Most analysts would concur with Mr Larson's strategy of holding on to some grain for added profit but not expecting the world. American farmers will, more than likely, increase their wheat acreages when planting time comes in the next few weeks.

"It's hard for me to imagine that we won't see some increase in wheat acreage," said John Anderson, an economist with the American Farm Bureau Federation. "Wheat prices are certainly at a level historically that would look very attractive." The pressure put on pricing by the speculators could, of course, always backfire on them. But for now at least, the upwards pressure on wheat prices is rubbing off nicely on other crops grown in the US.

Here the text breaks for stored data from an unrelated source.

import Summits.AtomisticToContinuum.HydrodynamicLimit.Theorems.CollisionIsometryCLTMacroClosureEngineFlowMeasurable
import Summits.AtomisticToContinuum.HydrodynamicLimit.Theorems.CollisionIsometryCLTMacroClosureEngineClassical
import Summits.AtomisticToContinuum.HydrodynamicLimit.Theorems.CollisionIsometryCLTMacroClosureStubClausiusLimits
import Summits.AtomisticToContinuum.HydrodynamicLimit.Theses.StiffCollisionalRelaxation
import HarnessLib

/-!
# Sub-goal `engine_jointMeasurable` of the lead's `engine_incrementBound` (line `IdeatorTwoGen1Sketch`,
# crux `MacroClosure`, stmt-AtomisticToContinuum-14870): joint measurability of the good-event relative entropy

Support file (`--supports stmt-AtomisticToContinuum-14870`) landing the registered sub-goal
`Barycentric.engine_jointMeasurable` (S3 of the increment bound): the good-event block relative-entropy functional
`F(τ, z) = 𝟙_G(z) ∫ₓ h_σ(Ū(φ, Φ_τ z, x) | U_cl(τ, x)) dx` is a.e.-strongly measurable in `(τ, z)` for the product
of Lebesgue measure on `[0, t]` and a finite law `μ` carried by the good set (the input of the Tonelli step
`E[𝟙_G ∫₀ˢ X_τ dτ] = ∫₀ˢ E[𝟙_G X_τ] dτ`).

Proof (namespace `Barycentric.EngineJointMeasurable`).
* CLAMP. On `[0, t] × G` every block of `Φ_τ z` lies in the band `c₁ ≤ ρ̄ ≤ σ⁻³`, where the density clamp
  `clamp V = (max c₁ (min V.1 σ⁻³), V.2)` is the identity (`Clausius.clamp_eq_of_band`), and the time clamp
  `c τ = max 0 (min τ t)` is the identity; so `F` agrees, at every `(τ, z)` with `τ ∈ [0, t]` (a conull set for
  the restricted product measure), with `F̃(τ, z) = 𝟙_G(z) ∫ₓ g((τ, Φ_τ z), x) dx`,
  `g((τ, w), x) = η_σ(clamp Ū(w, x)) − η_σ(U_cl(cτ, x)) − Λ_cl(cτ, x)(clamp Ū(w, x) − U_cl(cτ, x))`.
* JOINT BOREL MEASURABILITY of `g` on `(ℝ × Config) × 𝕋³` (`measurable_integrand`): `(w, x) ↦ clamp Ū(w, x)` is
  measurable and `U ↦ η_σ(clamp U)` is measurable (`Clausius.measurable_clampU`,
  `Clausius.measurable_hsEntropy_clamp`; Ruelle continuity of `f_ex` on `[c₁σ³, 1]` from `HsFreeEnergyConvex`,
  `Clausius.continuousOn_hsExcessFreeEnergy`); `(τ, x) ↦ U_cl(cτ, x)`, `η_σ(U_cl(cτ, x))`, `Λ_cl(cτ, x)` are
  CONTINUOUS on `ℝ × 𝕋³` (`continuous_timeClamp`: joint smoothness on `[0, T) ⊇ [0, t]` — the solution fields,
  clause 1 of `ThermoChamber` composed with `U_cl` in the chamber, clause 3 for `Λ_cl` — descends along the open
  quotient map `ℝ × ℝ³ → ℝ × 𝕋³`); the pairing `(L, V) ↦ L V` is continuous. Hence
  `(τ, w) ↦ ∫ₓ g((τ, w), x) dx` is measurable (`StronglyMeasurable.integral_prod_right'`).
* COMPOSE with the a.e.-measurable flow `(τ, z) ↦ (τ, Φ_τ z)` (`engine_flowMeasurable`, `μ goodᶜ = 0`), restrict
  to `[0, t] × Config` (`Measure.restrict_prod_eq_prod_univ`), multiply by the indicator of the measurable
  cylinder `ℝ × G`, and transfer along the a.e. equality `F = F̃`.
-/

noncomputable section

open MeasureTheory Filter Set Topology InformationTheory
open scoped ENNReal ContDiff

namespace Summit.AtomisticToContinuum.HydrodynamicLimit.Theorems.MacroClosureLine

open Literature.MathematicalPhysics.KineticTheory Literature.Analysis.FluidPDE
open Literature.Analysis.FunctionSpaces
open Summit.AtomisticToContinuum.HydrodynamicLimit.Theses

namespace Barycentric

namespace EngineJointMeasurable

/-! ## Time clamp and continuity of clamped smooth fields on `ℝ × 𝕋³` -/

/-- The time clamp `c τ = max 0 (min τ t)` takes values in `[0, T)` when `0 ≤ t < T`. -/
theorem timeClamp_mem {t T : ℝ} (ht : 0 ≤ t) (htT : t < T) (τ : ℝ) : max 0 (min τ t) ∈ Ico 0 T :=
  ⟨le_max_left _ _, (max_le ht (min_le_right _ _)).trans_lt htT⟩

/-- The time clamp is the identity on `[0, t]`. -/
theorem timeClamp_of_mem {t τ : ℝ} (hτ : τ ∈ Icc 0 t) : max 0 (min τ t) = τ := by
  rw [min_eq_left hτ.2, max_eq_right hτ.1]

/-- **A field jointly smooth on the time set `S`, evaluated at a continuously clamped time `c τ ∈ S`, is
jointly continuous on `ℝ × 𝕋³`**: continuity of the space–time lift on `S × ℝ³` descends along the open
quotient map `ℝ × ℝ³ → ℝ × 𝕋³`. -/
theorem continuous_timeClamp {F : Type*} [NormedAddCommGroup F] [NormedSpace ℝ F] {S : Set ℝ}
    {f : ℝ → T3 → F} (hf : Torus.IsSmoothSpaceTimeOn S f) {c : ℝ → ℝ} (hc : Continuous c)
    (hcS : ∀ τ, c τ ∈ S) : Continuous fun p : ℝ × T3 => f (c p.1) p.2 := by
  have hq : IsOpenQuotientMap (Prod.map id Torus.proj : ℝ × V3 → ℝ × T3) :=
    IsOpenQuotientMap.id.prodMap Torus.isOpenQuotientMap_proj
  have hlift : Continuous fun p : ℝ × V3 => (c p.1, p.2) := by fun_prop
  exact hq.continuous_comp_iff.1
    (hf.continuousOn_stLift.comp_continuous hlift fun p => mk_mem_prod (hcS p.1) (mem_univ _))

/-! ## Joint measurability of the clamped relative-entropy integrand -/

section Integrand

variable {σ η₃ T : ℝ} {ρ θ : ℝ → T3 → ℝ} {u : ℝ → T3 → V3}

/-- **The clamped relative-entropy integrand is jointly Borel measurable** on `(ℝ × Config) × 𝕋³`:
`((τ, w), x) ↦ η_σ(clamp Ū(w,x)) − η_σ(U_cl(cτ, x)) − Λ_cl(cτ, x)(clamp Ū(w,x) − U_cl(cτ, x))` with the density
clamp `clamp V = (max c₁ (min V.1 σ⁻³), V.2)` and the time clamp `cτ = max 0 (min τ t)`. -/
theorem measurable_integrand (hσ : 0 < σ) (hTC : ThermoChamber η₃) (hE : IsHardSphereEulerSolution σ T ρ u θ)
    (hpack : ∀ s ∈ Ico 0 T, ∀ x, ρ s x * σ ^ 3 < η₃) {t : ℝ} (ht : 0 ≤ t) (htT : t < T) {c₁ : ℝ}
    (hc₁σ : c₁ * σ ^ 3 ≤ 1) (hfex : ContinuousOn hsExcessFreeEnergy (Icc (c₁ * σ ^ 3) 1)) (N : ℕ)
    {φ : T3 → ℝ} (hφc : Continuous φ) :
    Measurable fun q : (ℝ × Config (N + 1) (Fin 3) T3) × T3 =>
      hsEntropy σ ((max c₁ (min (bρ φ q.1.2 q.2) (σ ^ 3)⁻¹), bm φ q.1.2 q.2, bE φ q.1.2 q.2) : State) -
        hsEntropy σ (Ucl ρ θ u (max 0 (min q.1.1 t)) q.2) -
        Lcl σ ρ θ u (max 0 (min q.1.1 t)) q.2
          (((max c₁ (min (bρ φ q.1.2 q.2) (σ ^ 3)⁻¹), bm φ q.1.2 q.2, bE φ q.1.2 q.2) : State) -
            Ucl ρ θ u (max 0 (min q.1.1 t)) q.2) := by
  have hcm : ∀ τ, max 0 (min τ t) ∈ Ico 0 T := fun τ => timeClamp_mem ht htT τ
  have hcc : Continuous fun τ : ℝ => max 0 (min τ t) := by fun_prop
  -- clauses 1 and 3 of `ThermoChamber`: smoothness of `η_σ` on the chamber and of `Λ_cl` on `[0, T)`
  have hη : ContDiffOn ℝ ∞ (hsEntropy σ) (chamber σ η₃) := (hTC σ hσ).1.1
  obtain ⟨hΛ0, -, -, -⟩ := (hTC σ hσ).2.2 T ρ θ u hE hpack
  have hΛ : Torus.IsSmoothSpaceTimeOn (Ico 0 T) (Lcl σ ρ θ u) := hΛ0
  have hU : Torus.IsSmoothSpaceTimeOn (Ico 0 T) (Ucl ρ θ u) := EngineClassical.isSmoothSpaceTimeOn_Ucl hE
  have hηU : Torus.IsSmoothSpaceTimeOn (Ico 0 T) (fun s x => hsEntropy σ (Ucl ρ θ u s x)) :=
    EngineClassical.isSmoothSpaceTimeOn_comp_Ucl hη hE hpack
  -- the classical pieces are continuous, hence measurable, in `(τ, x)` after the time clamp
  have hL1 : Measurable fun p : ℝ × T3 => Lcl σ ρ θ u (max 0 (min p.1 t)) p.2 :=
    (continuous_timeClamp hΛ hcc hcm).measurable
  have hU1 : Measurable fun p : ℝ × T3 => Ucl ρ θ u (max 0 (min p.1 t)) p.2 :=
    (continuous_timeClamp hU hcc hcm).measurable
  have hη1 : Measurable fun p : ℝ × T3 => hsEntropy σ (Ucl ρ θ u (max 0 (min p.1 t)) p.2) :=
    (continuous_timeClamp hηU hcc hcm).measurable
  have hπ : Measurable fun q : (ℝ × Config (N + 1) (Fin 3) T3) × T3 => (q.1.1, q.2) :=
    measurable_fst.fst.prodMk measurable_snd
  have hLm : Measurable fun q : (ℝ × Config (N + 1) (Fin 3) T3) × T3 =>
      Lcl σ ρ θ u (max 0 (min q.1.1 t)) q.2 := hL1.comp hπ
  have hUm : Measurable fun q : (ℝ × Config (N + 1) (Fin 3) T3) × T3 =>
      Ucl ρ θ u (max 0 (min q.1.1 t)) q.2 := hU1.comp hπ
  have hηm : Measurable fun q : (ℝ × Config (N + 1) (Fin 3) T3) × T3 =>
      hsEntropy σ (Ucl ρ θ u (max 0 (min q.1.1 t)) q.2) := hη1.comp hπ
  -- measurability of the clamped block state and of its entropy
  have hwx : Measurable fun q : (ℝ × Config (N + 1) (Fin 3) T3) × T3 => (q.1.2, q.2) :=
    measurable_fst.snd.prodMk measurable_snd
  have hb := (Clausius.measurable_bU_prod hφc).comp hwx
  have hρm : Measurable fun q : (ℝ × Config (N + 1) (Fin 3) T3) × T3 => bρ φ q.1.2 q.2 := hb.fst
  have hmm : Measurable fun q : (ℝ × Config (N + 1) (Fin 3) T3) × T3 => bm φ q.1.2 q.2 := hb.snd.fst
  have hEm : Measurable fun q : (ℝ × Config (N + 1) (Fin 3) T3) × T3 => bE φ q.1.2 q.2 := hb.snd.snd
  have hV : Measurable fun q : (ℝ × Config (N + 1) (Fin 3) T3) × T3 =>
      ((max c₁ (min (bρ φ q.1.2 q.2) (σ ^ 3)⁻¹), bm φ q.1.2 q.2, bE φ q.1.2 q.2) : State) :=
    (measurable_const.max (hρm.min measurable_const)).prodMk (hmm.prodMk hEm)
  have hηV : Measurable fun q : (ℝ × Config (N + 1) (Fin 3) T3) × T3 =>
      hsEntropy σ ((max c₁ (min (bρ φ q.1.2 q.2) (σ ^ 3)⁻¹), bm φ q.1.2 q.2, bE φ q.1.2 q.2) : State) :=
    (Clausius.measurable_hsEntropy_clamp hσ hc₁σ hfex).comp ((Clausius.measurable_bU_prod hφc).comp hwx)
  -- the pairing `(L, V) ↦ L V` is continuous
  have hW : Measurable fun q : (ℝ × Config (N + 1) (Fin 3) T3) × T3 =>
      (((max c₁ (min (bρ φ q.1.2 q.2) (σ ^ 3)⁻¹), bm φ q.1.2 q.2, bE φ q.1.2 q.2) : State) -
        Ucl ρ θ u (max 0 (min q.1.1 t)) q.2) := hV.sub hUm
  have hev : Continuous fun r : (State →L[ℝ] ℝ) × State => r.1 r.2 := isBoundedBilinearMap_apply.continuous
  have hpair : Measurable fun q : (ℝ × Config (N + 1) (Fin 3) T3) × T3 =>
      Lcl σ ρ θ u (max 0 (min q.1.1 t)) q.2
        (((max c₁ (min (bρ φ q.1.2 q.2) (σ ^ 3)⁻¹), bm φ q.1.2 q.2, bE φ q.1.2 q.2) : State) -
          Ucl ρ θ u (max 0 (min q.1.1 t)) q.2) :=
    hev.measurable.comp (hLm.prodMk hW)
  exact (hηV.sub hηm).sub hpair

end Integrand

end EngineJointMeasurable

/-! ## The sub-goal -/

/-- **`engine_jointMeasurable` (S3 of `engine_incrementBound`): joint measurability of the good-event block
relative entropy.** For a classical solution in the chamber of `ThermoChamber η₃`, `0 < t < T`, a continuous kernel,
a finite law `μ` carried by the good set of the flow `Φ` and a measurable good event `G ⊆ good` whose images along
`[0, t]` lie in the band `c₁ ≤ ρ̄ ≤ σ⁻³`, the functional
`(τ, z) ↦ 𝟙_G(z) ∫ₓ h_σ(Ū(φ, Φ_τ z, x) | U_cl(τ, x)) dx` is a.e.-strongly measurable for `vol|[0,t] ⊗ μ`
(clamp in density and time, joint Borel measurability of the clamped integrand, parametric integral, composition
with the a.e.-measurable flow). -/
theorem engine_jointMeasurable : ∀ (σ : ℝ), 0 < σ → StiffCollisionalRelaxation.HsFreeEnergyConvex → ∀ (T : ℝ) (ρ θ : ℝ → T3 → ℝ) (u : ℝ → T3 → V3), IsHardSphereEulerSolution σ T ρ u θ → ∀ η₃ : ℝ, ThermoChamber η₃ → (∀ s ∈ Ico 0 T, ∀ x, ρ s x * σ ^ 3 < η₃) → ∀ t : ℝ, 0 < t → t < T → ∀ c₁ : ℝ, 0 < c₁ → c₁ * σ ^ 3 ≤ 1 → ∀ (N : ℕ) (Φ : Flow σ N) (φ : T3 → ℝ), Continuous φ → ∀ (μ : Measure (Config (N + 1) (Fin 3) T3)) [IsFiniteMeasure μ], μ (Φ.good)ᶜ = 0 → ∀ G : Set (Config (N + 1) (Fin 3) T3), MeasurableSet G → G ⊆ Φ.good → (∀ z ∈ G, ∀ τ ∈ Icc 0 t, ∀ x, c₁ ≤ bρ φ (Φ.flow τ z) x ∧ bρ φ (Φ.flow τ z) x * σ ^ 3 ≤ 1) → AEStronglyMeasurable (fun p : ℝ × Config (N + 1) (Fin 3) T3 => G.indicator (fun z => ∫ x, relEnt σ (bU φ (Φ.flow p.1 z) x) (Ucl ρ θ u p.1 x)) p.2) ((volume.restrict (Icc 0 t)).prod μ) := by
  intro σ hσ hH T ρ θ u hE η₃ hTC hpack t ht htT c₁ hc₁ hc₁σ N Φ φ hφc μ _ hμ G hGm _ hGband
  -- Ruelle continuity of `f_ex` on the band packings `[c₁σ³, 1] ⊆ (0, 11/10)`
  have hfex : ContinuousOn hsExcessFreeEnergy (Icc (c₁ * σ ^ 3) 1) :=
    (Clausius.continuousOn_hsExcessFreeEnergy hH).mono fun r hr =>
      ⟨(mul_pos hc₁ (pow_pos hσ 3)).trans_le hr.1, hr.2.trans_lt (by norm_num)⟩
  -- the clamped integrand `g` and its parametric integral
  set g : (ℝ × Config (N + 1) (Fin 3) T3) × T3 → ℝ := fun q =>
    hsEntropy σ ((max c₁ (min (bρ φ q.1.2 q.2) (σ ^ 3)⁻¹), bm φ q.1.2 q.2, bE φ q.1.2 q.2) : State) -
      hsEntropy σ (Ucl ρ θ u (max 0 (min q.1.1 t)) q.2) -
      Lcl σ ρ θ u (max 0 (min q.1.1 t)) q.2
        (((max c₁ (min (bρ φ q.1.2 q.2) (σ ^ 3)⁻¹), bm φ q.1.2 q.2, bE φ q.1.2 q.2) : State) -
          Ucl ρ θ u (max 0 (min q.1.1 t)) q.2) with hg_def
  have hg : Measurable g :=
    EngineJointMeasurable.measurable_integrand hσ hTC hE hpack ht.le htT hc₁σ hfex N hφc
  have hI : Measurable fun p : ℝ × Config (N + 1) (Fin 3) T3 => ∫ x, g (p, x) :=
    (hg.stronglyMeasurable.integral_prod_right' (ν := volume)).measurable
  -- on `[0, t] × G` the clamps are invisible: `g((τ, Φ_τ z), x) = h_σ(Ū(Φ_τ z, x) | U_cl(τ, x))`
  have hkey : ∀ τ ∈ Icc 0 t, ∀ z ∈ G, ∀ x,
      g ((τ, Φ.flow τ z), x) = relEnt σ (bU φ (Φ.flow τ z) x) (Ucl ρ θ u τ x) := by
    intro τ hτ z hz x
    obtain ⟨h1, h2⟩ := hGband z hz τ hτ x
    have hcl : ((max c₁ (min (bρ φ (Φ.flow τ z) x) (σ ^ 3)⁻¹), bm φ (Φ.flow τ z) x, bE φ (Φ.flow τ z) x) :
        State) = bU φ (Φ.flow τ z) x :=
      Clausius.clamp_eq_of_band (U := bU φ (Φ.flow τ z) x) hσ h1 h2
    simp only [hg_def]
    rw [hcl, EngineJointMeasurable.timeClamp_of_mem hτ]
    rfl
  -- compose with the a.e.-measurable flow and restrict to `[0, t] × Config`
  have hΨ : AEMeasurable (fun p : ℝ × Config (N + 1) (Fin 3) T3 => (p.1, Φ.flow p.1 p.2))
      ((volume : Measure ℝ).prod μ) :=
    measurable_fst.aemeasurable.prodMk (engine_flowMeasurable σ N Φ μ hμ)
  have hIΨ : AEMeasurable (fun p : ℝ × Config (N + 1) (Fin 3) T3 => ∫ x, g ((p.1, Φ.flow p.1 p.2), x))
      ((volume : Measure ℝ).prod μ) :=
    hI.comp_aemeasurable hΨ
  have hrestr : (volume.restrict (Icc 0 t)).prod μ =
      (((volume : Measure ℝ).prod μ).restrict (Icc 0 t ×ˢ univ)) :=
    Measure.restrict_prod_eq_prod_univ (Icc 0 t)
  have hIΨ' : AEStronglyMeasurable
      (fun p : ℝ × Config (N + 1) (Fin 3) T3 => ∫ x, g ((p.1, Φ.flow p.1 p.2), x))
      ((volume.restrict (Icc 0 t)).prod μ) := by
    rw [hrestr]
    exact hIΨ.aestronglyMeasurable.restrict
  -- the indicator of the measurable cylinder `ℝ × G`
  have hind : AEStronglyMeasurable (fun p : ℝ × Config (N + 1) (Fin 3) T3 =>
      G.indicator (fun z => ∫ x, g ((p.1, Φ.flow p.1 z), x)) p.2) ((volume.restrict (Icc 0 t)).prod μ) := by
    have heq : (fun p : ℝ × Config (N + 1) (Fin 3) T3 =>
        G.indicator (fun z => ∫ x, g ((p.1, Φ.flow p.1 z), x)) p.2) =
        (Prod.snd ⁻¹' G).indicator (fun p => ∫ x, g ((p.1, Φ.flow p.1 p.2), x)) := by
      funext p
      by_cases hz : p.2 ∈ G
      · rw [indicator_of_mem hz, indicator_of_mem (show p ∈ Prod.snd ⁻¹' G from hz)]
      · rw [indicator_of_notMem hz, indicator_of_notMem (show p ∉ Prod.snd ⁻¹' G from hz)]
    rw [heq]
    exact hIΨ'.indicator (measurable_snd hGm)
  -- `τ ∈ [0, t]` almost everywhere for the restricted product measure
  have hae : ∀ᵐ p ∂((volume.restrict (Icc 0 t)).prod μ), p.1 ∈ Icc 0 t := by
    rw [hrestr]
    filter_upwards [ae_restrict_mem (measurableSet_Icc.prod MeasurableSet.univ)] with p hp
    exact (mem_prod.1 hp).1
  -- transfer along the a.e. equality `F̃ = F`
  refine hind.congr ?_
  filter_upwards [hae] with p hp
  by_cases hz : p.2 ∈ G
  · rw [indicator_of_mem hz, indicator_of_mem hz]
    exact integral_congr_ae (Eventually.of_forall fun x => hkey p.1 hp p.2 hz x)
  · rw [indicator_of_notMem hz, indicator_of_notMem hz]

end Barycentric

end Summit.AtomisticToContinuum.HydrodynamicLimit.Theorems.MacroClosureLine

end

Mr Larson is preparing to harvest his fields of soy bean and sorghum, crops for which the market has also been strengthening. Because wheat is also produced in parts of the world, for instance the Ukraine, for cattle feed, a similar effect is being felt for another crop that is huge in US: corn (or what the British call maize).

So surely this is one of those unusual times when farmers in the US at least can afford to admit to some joy. Did Mr Larson at least skip a little when he saw the news about Russia moving to suspend exports of wheat? Mr Larson, who has been working his farm since the day he graduated from high school in 1972, wouldn't say that exactly, but it did cheer him. "We've had better. And we have a lot worse."